In our experiments, we found that zinc concentration increased in the serum up to 10-fold after the oral administration as compared to baseline. We therefore hypothesize that orally administered zinc reaches some specific compartment of the CNS after rapidly increasing in the blood, thus activating a signaling pathway that is responsible for the promotion of sleep.

Why were they even studying the link between zinc and sleep in the first place?

Because in the last decade, multiple studies in China and Korea have analyzed thousands of adults and children and consistently found that the participants who slept the most (up to 9 hours a night) had the highest concentrations of zinc in their blood.

So, we may not fully understand HOW zinc regulates our sleep, but the evidence is clear that it affects it in a very real way.

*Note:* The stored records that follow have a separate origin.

import Mathlib
import Summits.NavierStokesRegularity.NavierStokesRegularity.Theorems.TaoLadderRungTwoFlatCertificateGlueCertificateFinalGenOn
import HarnessLib

/-!
# Certificate glue on a shift set `𝕊`, XXXVII-c: INSTANCE KIT for the E3 certificate — three small lemmas an instance of glue XXXVII-b
  `stub_rung_quarter_of_certificateE3` needs and no checker provides (helper for item stmt-NavierStokesRegularity-22987 `FlatGapCertificatesV2` (crux K_A♭ of
  route TaoLadderRungTwoFlat); cell harvest/h2-tao-ladder, p1 g17; referee c78 P167, acting-lead ask (ii) on per-step files)

* `omega_pos_of_tableE3` (P167): the hypothesis `hω : ∀ bb i k, 0 < ωq bb i k` is tested by NO checker (`checkRefBox` divides by `ωq` without a sign test);
  for a branch weight `ωq i k = if −36 ≤ k ≤ 12 then ωtab[(k+36) + 49 i] else 1` it follows from the Boolean `ωtab.all (0 < ·)` and `ωtab.size = 98`.
* `checkStepG_congr`: `checkStepG … rec j` reads ONLY `rec j` and `rec (j+1)` — so a per-step file may evaluate it on a two-record function and the assembly
  transports the Boolean to the branch's full record function (the per-step files cannot hold all records: ≈ 130 MB of literals for the certificate of record).
* `forall_lt_of_all_range`: unpacking a `List.range` conjunction (`checkTransit` / `checkStepG` stated as ONE Boolean per branch).

HONEST FRAMING: bookkeeping lemmas for the Tao-type MODEL lattice certificate format; nothing is certified here, no stub is closed, nothing here is a statement
about the Navier–Stokes equations.
-/

-- the sub-problem namespace repeats the summit name by design (D-0017)
set_option linter.dupNamespace false

namespace Summit.NavierStokesRegularity.NavierStokesRegularity.Theorems

open Summit.NavierStokesRegularity.NavierStokesRegularity.Theorems.TaylorModelCert

namespace CertificateGlueOn

/-- **P167 discharge pattern**: a window weight table (`Kb = 36`, `Ka = 12`, stride `49`, `98` entries) read through `dgetD`, with `1` off the window, is
positive everywhere once every table entry is positive. [folklore] -/
theorem omega_pos_of_tableE3 (ωtab : Array Dyad) (hsz : ωtab.size = 98)
    (hall : (ωtab.all fun d => decide (0 < dyadToRat d)) = true) (i : Fin 2) (k : ℤ) :
    0 < (if -36 ≤ k ∧ k ≤ 12 then dyadToRat (dgetD ωtab ((k + 36).toNat + 49 * i.val)) else 1) := by
  split_ifs with h
  · have hidx : (k + 36).toNat + 49 * i.val < ωtab.size := by rw [hsz]; have := i.isLt; omega
    rw [Array.all_eq_true] at hall
    have := hall ((k + 36).toNat + 49 * i.val) hidx
    simp only [decide_eq_true_eq] at this
    unfold dgetD; rw [dif_pos hidx]; exact this
  · norm_num

/-- **Locality of the step test**: `checkStepG … rec j` depends on `rec` only through `rec j` and `rec (j+1)`. [folklore] -/
theorem checkStepG_congr {m : ℕ} {Kb Ka : ℤ} {prec p kexp nexp : ℕ} {shifts : List (ℤ × ℤ × ℤ)}
    {cB : Fin m → ℤ → Fin m → Fin m → ℤ × ℤ × ℤ → IntervalD} {αq : Fin m → Fin m → Fin m → ℤ × ℤ × ℤ → ℚ} {ωq : Fin m → ℤ → ℚ}
    {Sp Sm : IntervalD} {bD : Dyad} {Eb Et : ℚ} {rec rec' : ℕ → VRec} {j : ℕ} (hj : rec j = rec' j) (hj1 : rec (j + 1) = rec' (j + 1)) :
    checkStepG m Kb Ka prec p kexp nexp shifts cB αq ωq Sp Sm bD Eb Et rec j =
      checkStepG m Kb Ka prec p kexp nexp shifts cB αq ωq Sp Sm bD Eb Et rec' j := by
  simp only [checkStepG, hj, hj1]

/-- Unpacking a `List.range` conjunction of Booleans. [folklore] -/
theorem forall_lt_of_all_range {N : ℕ} {f : ℕ → Bool} (h : ((List.range N).all f) = true) : ∀ j, j < N → f j = true := by
  intro j hj
  rw [List.all_eq_true] at h
  exact h j (List.mem_range.mpr hj)

end CertificateGlueOn

end Summit.NavierStokesRegularity.NavierStokesRegularity.Theorems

And if you want super-immunity, then trust us, you need to optimize your sleep. Especially considering the evidence that poor sleep lowers the effectiveness of flu vaccines.

Conclusion

The science is clear: if you want peak immunity, then you need to ensure zinc homeostasis. Zinc is partially responsible for communication between immune cells, and if you’re suffering from zinc deficiency, a whole mess of nasty health problems can rear their ugly heads. Luckily, oral supplements do a fine job of maintaining your zinc levels, and they also give you the added benefit of longer, higher-quality sleep.

Today more than ever, it’s vital to ensure that your body is equipped with all the minerals and nutrients it needs to sleep hard, recover, and fight off disease and infection.

Pay attention to zinc. It’s the “gatekeeper of immune function” for a reason.